Insertion Sort is a simple sorting algorithm that sorts an array or list one item at a time. The list is virtually split into two parts – the sorted part and the unsorted part. Data values are picked from the unsorted part and placed at their correct position in the sorted part.

For example, when sorting a deck of playing cards, we insert each card into its right position one by one until the deck is fully sorted. Insertion sort works in the exact same manner.

Image 228

Implementation of Insertion Sort Algortihm

The implementation of the Insertion Sort is based on the following algorithm:

  • Iterate from the first element of the list to the last.
  • Compare the current element, i.e., the key element to its predecessor. 
  • If the key element is smaller than its predecessor, compare it to the elements before that. Move the greater elements one position up to make space for the swapped element and place the key at its rightful place in the list.
#Function to implement Insertion Sort
def insertionSort(tempList):
    for i in range(1, len(tempList)):
        key = tempList[i]
        j = i-1
        while j >= 0 and key < tempList[j]:
            tempList[j+1] = tempList[j]
            j -= 1
        tempList[j+1] = key
    return tempList

unsortedList = [6, 2, 8, 4, 10]
print(insertionSort(unsortedList))

#Output
[2, 4, 6, 8, 10]
Image 228

Time and Space Complexity

The time complexity for the insertion sort algorithm is O(N2) because it works on a nested loop that iterates through the list for each separate element. The space complexity is O(1) as no additional memory is required.

When to use or avoid Insertion Sort

When to use Insertion Sort:

  • When we have insufficient memory and need a space efficient algorithm.
  • It is a simple, easy to implement algorithm and can be used for sorting small number of elements.
  • When we have continuous inflow of numbers and we want to keep them sorted.

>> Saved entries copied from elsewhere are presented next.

/-!
# Translations on the function field `K̄(E)` and `#ker φ ∣ deg φ` (Silverman, *AEC*, III.4.10(b))

Trunk T-ELLARITH (group G16); notion `cm_endomorphisms_isogeny`. Serves the named fact
`Literature.AlgebraicGeometry.Motives.linearIndependent_tateModule_map` of `Literature.AlgebraicGeometry.Motives.FaltingsEC`
(Silverman, *AEC*, Thm. III.7.4) through the degree route of
`Literature.AlgebraicGeometry.Motives.FaltingsECProofs`
(`Literature.AlgebraicGeometry.Motives.linearIndependent_tateModule_map_of_card_ker_dvd_deg`), which consumes, besides the
finiteness *AEC* II.2.4(a) (proved in `IsogenyDegreeProofs`) and the quadratic form *AEC* III.6.3,
only the divisibility **`#ker φ ∣ deg φ = [K̄(E) : φ^* K̄(E')]`** for isogenies `φ : E → E'` over `K`.
This file **proves** that divisibility for the genuine degree `WeierstrassCurve.Isogeny.deg` of
`Literature.NumberTheory.EllipticCurves.IsogenyDegree`
(`WeierstrassCurve.Isogeny.card_ker_dvd_deg_holds`), by the Galois-theoretic argument of
Silverman's proof of Thm. III.4.10(b) (book pp. 72–73): the translations `τ_T`, `T ∈ ker φ`, induce
`#ker φ` *distinct* automorphisms `τ_T^*` of `K̄(E)` fixing `φ^* K̄(E')` ("`τ_T^* (φ^* f) =
(φ ∘ τ_T)^* f = φ^* f` since `φ ∘ τ_T = φ`"), so by Artin's theorem (Mathlib's
`FixedPoints.finrank_eq_card`) `#ker φ = [K̄(E) : K̄(E)^{ker φ}]` divides `[K̄(E) : φ^* K̄(E')]`.
(Silverman obtains the sharper `#ker φ = deg_s φ`, III.4.10(a), from the theory of ramification of
maps of curves, II.2.6, which is not needed here.) Everything is built for the prelude's isogenies
(`Literature.NumberTheory.EllipticCurves.Isogeny`: additive maps on `K̄`-points agreeing with a
rational map off a finite set), so the file first develops the two pieces of function-field
calculus this requires — values of rational functions at points, and the translation
automorphisms `τ_T^*` — as real definitions with their API.

## Contents (all definitions are real)

* `Literature.WeierstrassFunctionField.pointAlgHom V u v h : k[V] →ₐ[k] A` — for a Weierstrass curve `V`
  over any field `k` and a solution `(u, v) ∈ A²` of its equation in a `k`-algebra `A`, the
  `k`-algebra map `X ↦ u, Y ↦ v` out of the coordinate ring; injective when `u` is transcendental
  (`pointAlgHom_injective`: `k[V]` is a domain integral over `k[X]`), and then
  `funcAlgHom u v h hu : k(V) →ₐ[k] F'` its extension to the function field; the generic
  coordinates `xF V`, `yF V ∈ k(V)` (`evalEval_xF_yF`: they satisfy the equation;
  `transcendental_xF`; `algHom_ext_xy`: a `k`-algebra map out of `k(V)` is determined by its values
  on `x, y`).
* `WeierstrassCurve.HasValueAt W z P c` — **the rational function `z ∈ K̄(E)` is regular at
  `P ∈ E(K̄)` with value `c`**: `z = g(x, y)/h(x, y)` with `h(P) ≠ 0` and `c = g(P)/h(P)`
  (Silverman, *AEC*, I.§1–II.§1: `K̄[C]_P`, `f(P)`); unique at affine points
  (`HasValueAt.unique`), compatible with `+, *, -, ⁻¹, /` and `MvPolynomial.aeval`, polynomials
  and constants have their obvious values, every `z` is regular off a finite set
  (`exists_finite_hasValueAt`), and **a function vanishing at infinitely many points is `0`**
  (`eq_zero_of_infinite_setOf_hasValueAt_zero`, *AEC* II.1.2; from the tree's
  `WeierstrassCurve.evalGeneric_eq_zero_of_infinite`), whence `eq_of_infinite_setOf_hasValueAt`.
* `WeierstrassCurve.genX W, genY W ∈ K̄(E)`, `genericPoint W = (x, y) ∈ E(K̄(E))` (a Mathlib
  `Affine.Point` of `E` over `K̄(E)`), `constPoint W : E(K̄) →+ E(K̄(E))` (Mathlib's
  `Affine.Point.map` along `K̄ → K̄(E)`); an affine point of `E(K̄(E))` with algebraic
  `x`-coordinate is constant (`exists_constPoint_eq_of_isAlgebraic`), and `(x, y) + T` is never
  constant (`genericPoint_add_constPoint_ne`).
* `WeierstrassCurve.transAlgHom W T : K̄(E) →ₐ[K̄] K̄(E)` — **the translation `τ_T^*`**, defined as
  the (unique, `algHom_eq_of_map_genericPoint_eq`) `K̄`-algebra endomorphism mapping the generic
  point to `(x, y) + T` (`map_transAlgHom_genericPoint`; it exists as the `funcAlgHom` of that
  point, `exists_algHom_map_genericPoint_eq`). From the uniqueness and the additivity of Mathlib's
  `Affine.Point.map`: **`τ_O^* = id`, `τ_{S+T}^* = τ_S^* ∘ τ_T^*`** (`transAlgHom_zero`,
  `transAlgHom_add`), so `transAlgEquiv W T : K̄(E) ≃ₐ[K̄] K̄(E)` and the **injective** homomorphism
  `transHom W : E(K̄) → Aut(K̄(E)/K̄)` (`transHom_injective`: `τ_T^* = id` forces
  `(x, y) + T = (x, y)`).
* **`(τ_T^* z)(P) = z(P + T)`** (`HasValueAt.transAlgHom`, for `P ≠ O, T, -T`): the chord through
  `(x, y)` and `T` over `K̄(E)` specialises to the chord through `P` and `T`
  (`hasValueAt_transAlgHom_gen`, Mathlib's `Affine.Point.add_of_X_ne` over both fields).
* `WeierstrassCurve.Isogeny.transAlgHom_pullbackX/Y`: for `T ∈ ker φ`, `τ_T^*` fixes `φ^* x'` and
  `φ^* y'` (they and their translates have the value `x'(φ(P + T)) = x'(φ P)` at almost every `P`);
  `Isogeny.pullbackField_le_fixedField`; and the target
  **`WeierstrassCurve.Isogeny.card_ker_dvd_deg_holds : Nat.card (ker φ) ∣ φ.deg`**.

## Faithfulness of the encoding

`τ_T^*` is Silverman's automorphism of `K̄(E₁)` induced by the translation `τ_T : P ↦ P + T`
(III.4.7, III.4.10(b)): a rational map `E ⇢ E` over `K̄` is the same as a point of `E(K̄(E))`
(its generic value), the induced map on function fields is the `K̄`-algebra map sending `(x, y)` to
that point, and for `τ_T` the generic value is `(x, y) + T` computed by the group law over the field
`K̄(E)` (Silverman, proof of III.6.2(c), uses the same device: "`(x₁, y₁) ∈ E₁(K(x₁, y₁))`").
The dictionary with values at points (`HasValueAt.transAlgHom`) confirms that `τ_T^* z = z ∘ τ_T`
wherever both sides are defined. `HasValueAt` is the elementary form of "`z ∈ K̄[E]_P` and
`z(P) = c`" (I.§1); it is only used at affine points, where it is single-valued.

## Mathlib

Used: the group law on `Affine.Point` over any field and its functoriality `Affine.Point.map`
(`map_baseChange`, `map_injective`, `add_of_X_ne`), `Affine.CoordinateRing`/`FunctionField`,
`Polynomial.aevalAeval`, `IsFractionRing.liftAlgHom`, `Ideal.eq_bot_of_comap_eq_bot`,
`IntermediateField.fixedField`, `FixedPoints.finrank_eq_card` (Artin),
`IntermediateField.finrank_dvd_of_le_left`. Mathlib has no generic point, translation
automorphisms or evaluation of rational functions at points of a Weierstrass curve (searched
`Mathlib/AlgebraicGeometry/EllipticCurve` for `FunctionField`, `generic`, `translation`).

## References

* [SilvermanAEC2009] J. H. Silverman, *The Arithmetic of Elliptic Curves*, 2nd ed., GTM 106,
  Springer 2009: I.§1 and II.§1 (regular functions, values, II.1.2), II.§2 (`φ^*`), III.2.3
  (group law formulas), III.3.6 and III.4.7 (translations), **Thm. III.4.10 and its proof,
  pp. 72–73** (`T ↦ τ_T^*` is an injective homomorphism `ker φ → Aut(K̄(E₁)/φ^* K̄(E₂))`),
  proof of Thm. III.6.2(c) (the point `(x₁, y₁) ∈ E₁(K(x₁, y₁))`).
* E. Artin, *Galois Theory* (1944), Thm. 14 (`[F : F^G] = |G|`), as `FixedPoints.finrank_eq_card`.

## Design choices

* `noncomputable section`, `open scoped Classical`, `K : Type u`, dot-notation extensions in
  `namespace WeierstrassCurve` and the generic part in `namespace Literature.WeierstrassFunctionField`
  (as in `IsogenyDegreeProofs`), everything over `K̄ = AlgebraicClosure K` like the preludes.
* `transAlgHom` is defined by choice from its characterisation (`map_transAlgHom_genericPoint`)
  rather than by an explicit chord formula, so that `τ_O^*` needs no separate case and all
  identities follow from uniqueness; the chord formula enters only in the value computation.
* No finiteness of `K̄(E)/φ^* K̄(E')` is used: `finrank_dvd_of_le_left` is unconditional.
-/

noncomputable section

When to avoid Insertion Sort:

  • The average time complexity for insertion sort is quite poor. Thus, we avoid using it for sorting lists of bigger sizes.

Bucket Sort

Bucket Sort is a sorting algorithm that segregates the unsorted elements of a list or array into several groups called buckets. Each bucket is then sorted by using any of the suitable sorting algorithms or recursively calling the same bucketSort algorithm.

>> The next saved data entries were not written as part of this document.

import Mathlib
import Summits.HodgeConjecture.FermatCycles.HodgeFermatTheoremD6B

/-!
# PROPOSITION L7(c) (`tables/KR-FREE.md` §3) — unconditionally — part 1 (`HodgeFermat/PropL7c.lean`; HF-G22)

Tree copy (part 1 of 2) of the module `HodgeFermat/PropL7c.lean` of the sibling cell's standalone package
`run/shared/lean/pub/pub-hodgefermat/lean/HodgeFermat/` (394 lines, sha256 `20a93779212bc544…`), source lines 38–283 (§§1–2: the first-residue shift, the pointwise lemma `Z1Z1_seven_pointwise`, the type computation `Z1Z1_seven_type`).
Filed by cell `pub-hfermat`, seat prover-1 gen-3, on the COORDINATOR KEEPER RULING of 2026-08-25 (gem sweep H1: take the
off-gate kernel theorem `thmFstar` through the gate) — here THEOREM F* of `tables/DPRIME-THEOREM.md` §9 IN FULL, i.e.
PROPOSITION D′(3N) and the descent (`HodgeFermat/PropDPrimeNFinal.lean`, GATE HF-G34), the last off-gate form of THEOREM F*
(its first two forms, `DecodingFinal.thmFstar` = F* at the prime levels and `ThmFstarNFinal.thmFstar` = F*(3N), landed on
2026-08-25 as `HodgeFermatThmFstar.lean` / `HodgeFermatThmFstarN.lean`, seats prover-1 gen-0 / gen-2); this file is one link of
the import closure of `PropDPrimeNFinal.propDprime` (the sibling's KR-free chain: THEOREM L, COROLLARY M, THEOREM D6,
THEOREM U⁺, THEOREM KR6, THEOREM Z3U) on top of those landed chains.  The source module is the sibling's hub-checked module of
record (pub-hodgefermat `CERT.md` l.885, GATE HF-G22; cell record `check/PropL7c_standalone.lean` sha256 `1d93c4be2d9b15f4…`); its declarations are copied VERBATIM.
Deviations from the source module, exhaustively: the `import` lines (tree modules `Summits.HodgeConjecture.FermatCycles.
HodgeFermat*` instead of `HodgeFermat.*`); this module docstring; the three re-binding lines of `HodgeFermatBridge.lean`/`HodgeFermatTheoremD6A.lean` (`open HodgeFermat.KRFree.Decoding renaming st_symm → sameType_symm, st_trans → sameType_trans, st_swap → sameType_swap, st_rot → sameType_rot, unit_mul_not_dvd → not_dvd_unit_mul`, `open HodgeFermat.KRFree.Decoding (rsum_swap rsum_rot)`, `open HodgeFermat.KRFree.TheoremZ3U renaming not_dvd_cofactor' → not_dvd_cofactor, rsum_const₃ → rsum_const_of_dvd`) are added because this module used those deleted `Bridge`/`TheoremD6`/`TheoremL` copies through its `open` line; DEDUP (pre-empting the gate's `dedup.landed`): the source's `res_neg` (l.139–154), `rsum_neg` (l.156–164), `coprime_neg` (l.166–168) are VERBATIM (up to names) the primed lemmas `res_neg'`, `rsum_neg'`, `coprime_neg'` of `HodgeFermatTheoremZ3UA.lean` and are DELETED, re-bound by the added line `open HodgeFermat.KRFree.TheoremZ3U renaming res_neg' → res_neg, rsum_neg' → rsum_neg, coprime_neg' → coprime_neg`; the file ends at source l.283 with an `end` line (part 2 = `HodgeFermatPropL7cB.lean`).
Every other line — in particular every declaration's statement and proof — is byte-identical to the source.
HONEST FRAMING: explicit algebraic cycles for specific Hodge classes on Fermat/Delsarte varieties; residual open instances
listed; no claim on general Hodge.  (This file is arithmetic of CM types / finite combinatorics / analytic number theory
of the sibling's KR-free programme; it claims nothing about cycles.)

The source module's docstring (PropL7c.lean l.3–36), verbatim:

## PROPOSITION L7(c) (`tables/KR-FREE.md` §3) — unconditionally — and THEOREM D6 modulo THEOREM U

`TheoremD6.lean` proves `theoremD6_of : PropL7c → ThmU → D6`, with PROPOSITION L7(c) — "(Z1, Z1) at the prime 7
does not occur at squarefree levels prime to 6" — as a named hypothesis.  Generation 21 kernel-checked L7(c) down
to LEMMA CC (`tables/KR-FREE.md` §2, class containment, proved by hand with the odd quartic character mod 5).
This file REMOVES LEMMA CC: L7(c) is kernel-checked outright, so THEOREM D6 holds modulo THEOREM U alone.

The new move (§2) is the same as generation 21's for L7(a): the level-`n` CM type of `T̄ = T mod n` is identified
COMPLETELY with that of an explicit Z3 triple, instead of only on one class mod 5.  With `n = 5g`,
`y − y' ≡ g v (mod n)`, `5 ∤ v`:

* §1 (generation 21, verbatim) `Z1Z1_seven_pointwise` : at a unit `t₀` with `t₀ v ≡ 2 (mod 5)` and `7 t₁ ≡ t₀`
  the carries are `c_T̄(t₀) = 1`, `c_T̄(t₁) = 2` (fibre identity (E) of LEMMA N);
* §2 `Z1Z1_seven_type` : hence `c_T̄(t) = 1` on the class `tv ≡ 2`, `c_T̄(t) = 2` on the class `tv ≡ 1` (take
  `t₀ = 7t`, `t₁ = t`: `7tv ≡ 2`), and by the NEGATION SYMMETRY `c_T̄(−t) = 3 − c_T̄(t)` (`res_neg`, `rsum_neg`;
  `−1 ≡ 4 (mod 5)`) `c_T̄ = 2` on `tv ≡ 3` and `c_T̄ = 1` on `tv ≡ 4`.  So `H_T̄ = {t : tv mod 5 ∈ {2, 4}}`, which is
  exactly `H_V` for the Z3-at-`g` triple `V = g·(3v, 3v, 9v)` of level `n` (`⟨t·3gv⟩_n = g·(3tv mod 5)`):
  `T̄ ∼ V` at level `n`, and `T̄` has no zero entry (two units with different carries, `rsum_const_of_dvd`);
* §3 `propL7c : PropL7c` : the (Z1,Z1) row at 7 with `3 ∤ n` (`row_Z1Z1_seven_not3`) gives `n = 5g`,
  `g = gcd(y − y', n)`, `y − y' ≡ g v`, `5 ∤ v`.  If `g = 1` then `N = 35` and F35 (`coincidenceFree_first`)
  contradicts disjointness / `7 ∤ x₂' x₃'`.  If `g > 1`, take a prime `q ∣ g` (`q ≥ 11` as `N` is squarefree and
  prime to 6): EITHER `q ∣ 7y, x₂, x₃` — then `T` is a Z3 triple at `q` at level `7n` while `T'` is not (joint
  primitivity), impossible by `z3_vs_any` — OR not — then `V` is a Z3 triple at `q` at level `n = q·(5g/q)` while
  `T̄ ∼ V` is not, impossible by `z3_vs_any` again;
* `theoremD6_of_U : ThmU → D6`.

So THEOREM D6 (no disjoint coincidence of CM types at a squarefree level prime to 6) is kernel-checked modulo
exactly THEOREM U (`tables/SEMI-THEOREM.md` §2, the all-unit case, in the form `ThmU`).
No `sorry`, no `native_decide`; axioms `propext`, `Classical.choice`, `Quot.sound` only.
(No instance of the hypotheses of `Z1Z1_seven_type` exists at small `n` — a search over `n ≤ 40` found none,
consistently with the theorem —, so §2 is exercised by the planted false variants of `check/README.md` rather than
by a kernel example.)
-/

set_option autoImplicit false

Finally, all the sorted buckets are combined to create the final sorted list. We will use the insertionSort method to sort the unsorted buckets.

Image 229

Implementation of Bucket Sort Algortihm

The implementation of the Bucket Sort is based on the following algorithm:

  • Partition the given list into n non-overlapping buckets where n equals round(math.sqrt(len(tempList))).
  • Insert each input number into its bucket.
  • Sort each bucket using the insertionSort algorithm.
  • Concatenate the sorted buckets to form the sorted list.
#Function to implement Bucket Sort
def bucketSort(tempList):
    numberofBuckets = round(math.sqrt(len(tempList)))
    maxVal = max(tempList)
    arr = []

    for i in range(numberofBuckets):
        arr.append([])
    for j in tempList:
        index_b = math.ceil(j*numberofBuckets/maxVal)
        arr[index_b-1].append(j)

    for i in range(numberofBuckets):
        arr[i] = insertionSort(arr[i])

    k = 0
    for i in range(numberofBuckets):
        for j in range(len(arr[i])):
            tempList[k] = arr[i][j]
            k += 1
    return tempList

unsortedList = [6, 2, 8, 4, 10]
print(bucketSort(unsortedList))

#Output
[2, 4, 6, 8, 10]
Image 229

Time and Space Complexity

The time complexity for the bucket sort algorithm is O(N2) because it uses insertion sort to order the elements of each individual bucket. The space complexity is O(N) as an extra data structure is required as buckets to hold the elements.

When to use or avoid Bucket Sort

When to use Bucket Sort:

  • When the input is uniformly distributed over a given a range.

When to avoid Bucket Sort:

  • Bucket Sort takes an extra space to create the designated buckets and thus it is not a space efficient algorithm. Its use should be avoided when space is a concern.

Merge Sort

Merge Sort is based on the Divide and Conquer Algorithm. It divides the input list into two halves, calls itself recursively for the two halves, and then merges the two sorted halves. Here, a problem is divided into multiple sub-problems. Each sub-problem is solved individually. Finally, sub-problems are combined to form the final solution.

The merge function is used for merging the two halves. The merge(arr, left, middle, right) method is a key process that assumes that list[left..middle] and list[middle+1..right] are sorted and merges the two sorted sub-lists into one.

Implementation of Merge Sort Algortihm

For the merge sort algorithm, we recursively follow these steps till the right variable passed to merge is greater than the left variable.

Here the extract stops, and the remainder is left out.